A Google Flights scraper API closes that gap. Instead of running your own headless browser fleet and proxy pool, you send one HTTP request and the service does the hard parts:

Renders the JavaScript that loads fares and itineraries.
Rotates residential proxies so requests are not blocked.
Handles the anti-bot challenges Google serves to automated traffic.
Returns the rendered HTML, a screenshot, or structured JSON you define.

This guide uses the ScrapingBee HTML API. See the full parameter reference in the ScrapingBee documentation.

Why scraping Google Flights is hard

A direct request against https://www.google.com/travel/flights fails for three reasons:

The page is JavaScript-rendered. The initial HTML is a shell. Fares, durations, and stops load after the browser executes the page scripts. requests plus BeautifulSoup sees the shell, not the data.
Google blocks automated traffic. Datacenter IPs get rate-limited or served consent and challenge pages quickly.
The markup changes. Class names are obfuscated and rotate, so any selector you hardcode breaks within weeks.

Naive approach that does not work

import requests
from bs4 import BeautifulSoup

url = "https://www.google.com/travel/flights?q=Flights%20to%20London%20from%20New%20York"
response = requests.get(url)
soup = BeautifulSoup(response.text, "html.parser")

# Returns the page shell only. No fares, durations, or airlines are present,
# because they are injected by JavaScript that requests never executes.
print(soup.get_text()[:500])

This is exactly the wall a managed Google Flights scraper removes.

Production approach: ScrapingBee HTML API

The HTML API endpoint is:

https://app.scrapingbee.com/api/v1/

Pass the Google Flights URL as the url parameter, keep render_js=true so the fares load, and add premium_proxy=true to route the request through residential proxies. Google serves a consent page to fresh sessions, so set the Google CONSENT cookie to skip it.

cURL

curl "https://app.scrapingbee.com/api/v1/?api_key=YOUR_API_KEY&url=https%3A%2F%2Fwww.google.com%2Ftravel%2Fflights&render_js=true&premium_proxy=true"

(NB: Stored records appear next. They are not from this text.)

import Summits.ValiantsHypothesis.ValiantsHypothesis.Theorems.DivisionGapPerDivisionHardWalkDefs
import Summits.ValiantsHypothesis.ValiantsHypothesis.Theorems.DivisionGapPerDivisionHardStubWalkTwin
import Summits.ValiantsHypothesis.ValiantsHypothesis.Theorems.DivisionGapPerDivisionHardStubLureCutsOut

/-!
# Crux `DivisionGap.PerDivisionHard` (stmt-ValiantsHypothesis-5065), line `pair-descent-jss-endpoint` —
stub `stub_magnetRigid`, part 1/4: the price of a closed walk and the pair-counting toolkit

The MAGNET (`Theorems/DivisionGapPerDivisionHardStubMagnetRigid.lean`) prices the cells off a placed face
so that the price functional `U(mo) = Σ_e u e · mo e` has a unique minimiser on the support of the closed
walk sum `closedWalkSum n L R₀ ρ₀ a₀`.  This file supplies the two model-independent ingredients.

* (★) `magnet_pairing_walkExponent`: for a closed column list (`cols L = cols 0`),
  `⟨u, walkExponent⟩ + 3·RowRew + 3·ColRew = L·(3A + 3P) + Cost` with `RowRew = Σ_t u(rows t, a₀)` (the
  dropped defaults of the visited rows), `ColRew = Σ_t u(ρ₀, cols (t+1))` (the dropped complements of the
  visited columns; `Σ_t u(ρ₀, cols t) = Σ_t u(ρ₀, cols (t+1))` by `sum_closed_shift`),
  `Cost = Σ_t (u(rows t, cols t) + 2u(rows t, cols (t+1)))` (the visit cells), `A = Σ_R u(R,a₀)`,
  `P = Σ_C u(ρ₀,C)`: the pairing `⟨u, ·⟩` is additive and the `univ.erase` sums of `walkStep` are full sums
  minus one term (`magnet_pairing_walkStep`).
* Counting along pairs of consecutive positions of an `ℕ`-indexed list: the interleaved splitting
  `Σ_{t<2H} f t = Σ_{j<H} (f (2j) + f (2j+1))` (`magnet_sum_range_two_mul`), "a value occupies at most one
  entry of a pair of different entries, and exactly one of each pair if it occupies `H` of `H` pairs"
  (`magnet_pair_count`), the alternation pattern forced by two such values (`magnet_alt_pattern`), and the
  passage from `Fin L`-indexed to `range L`-indexed sums (`magnet_fin_sum_eq_range`).
-/

noncomputable section

-- `Summit.ValiantsHypothesis.ValiantsHypothesis.…` is the tree's mandated single-conjunct layout
-- (Sub = Summit), so the duplicated namespace component is intended.
set_option linter.dupNamespace false

namespace Summit.ValiantsHypothesis.ValiantsHypothesis.Theorems.DivisionGapPerDivisionHard

open scoped BigOperators

/-! ### The price functional `⟨u, ·⟩` is additive -/

/-- The pairing `⟨u, f⟩ = Σ_e u e · f e` of a price vector with an exponent vector is additive in the
exponent vector. [folklore] -/
theorem magnet_pairing_add {α : Type*} [Fintype α] (u : α → ℕ) (f g : α →₀ ℕ) :
    ∑ e, u e * (f + g) e = ∑ e, u e * f e + ∑ e, u e * g e := by
  simp only [Finsupp.add_apply, mul_add, Finset.sum_add_distrib]

/-- The pairing `⟨u, ·⟩` commutes with finite sums of exponent vectors. [folklore] -/
theorem magnet_pairing_sum {α ι : Type*} [Fintype α] (u : α → ℕ) (s : Finset ι) (f : ι → α →₀ ℕ) :
    ∑ e, u e * (∑ i ∈ s, f i) e = ∑ i ∈ s, ∑ e, u e * f i e := by
  simp only [Finsupp.finsetSum_apply, Finset.mul_sum]
  exact Finset.sum_comm

/-- The pairing of `u` with a multiple `c • e_p` of a unit vector is `c · u p`. [folklore] -/
theorem magnet_pairing_single {α : Type*} [Fintype α] [DecidableEq α] (u : α → ℕ) (p : α) (c : ℕ) :
    ∑ e, u e * (Finsupp.single p c) e = c * u p := by
  rw [Finset.sum_eq_single p (fun b _ hb => by rw [Finsupp.single_eq_of_ne hb, mul_zero])
    (fun h => absurd (Finset.mem_univ p) h), Finsupp.single_eq_same, mul_comm]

The url value must be URL-encoded when you call the API directly. The official Python and Node SDKs encode it for you.

Python

Install the official SDK:

pip install scrapingbee

from scrapingbee import ScrapingBeeClient

client = ScrapingBeeClient(api_key="YOUR_API_KEY")

response = client.get(
    "https://www.google.com/travel/flights?q=Flights to London from New York",
    params={
        "render_js": "true",
        "premium_proxy": "true",
    },
    cookies={"CONSENT": "YES+"},
)

print(response.content)

Node.js

Install the official SDK:

npm install scrapingbee

const { ScrapingBeeClient } = require('scrapingbee');

const client = new ScrapingBeeClient('YOUR_API_KEY');

async function getFlights(url) {
    const response = await client.htmlApi({
        url: url,
        params: {
            render_js: true,
            premium_proxy: true,
        },
    });

    const decoder = new TextDecoder();
    return decoder.decode(response.data);
}

getFlights('https://www.google.com/travel/flights?q=Flights to London from New York')
    .then((html) => console.log(html));

Structured extraction without parsing HTML

Rather than parse rotating, obfuscated markup yourself, ask the API to return structured JSON. ScrapingBee supports CSS and XPath rules through extract_rules, and natural-language rules through ai_extract_rules. The AI extraction adds 5 credits on top of the base request. The full syntax is in the data extraction documentation.

from scrapingbee import ScrapingBeeClient

client = ScrapingBeeClient(api_key="YOUR_API_KEY")

response = client.get(
    "https://www.google.com/travel/flights?q=Flights to London from New York",
    params={
        "render_js": "true",
        "premium_proxy": "true",
        "ai_extract_rules": {
            "flights": {
                "description": "every flight result listed on the page",
                "type": "list",
                "output": {
                    "airline": "name of the airline",
                    "price": "ticket price in dollars",
                    "departure_time": "departure time",
                    "arrival_time": "arrival time",
                    "duration": "total trip duration",
                    "stops": "number of stops",
                },
            },
        },
    },
    cookies={"CONSENT": "YES+"},
)

print(response.json())

The description, type, and nested output keys follow the documented ai_extract_rules schema. type accepts string, list, number, boolean, and item.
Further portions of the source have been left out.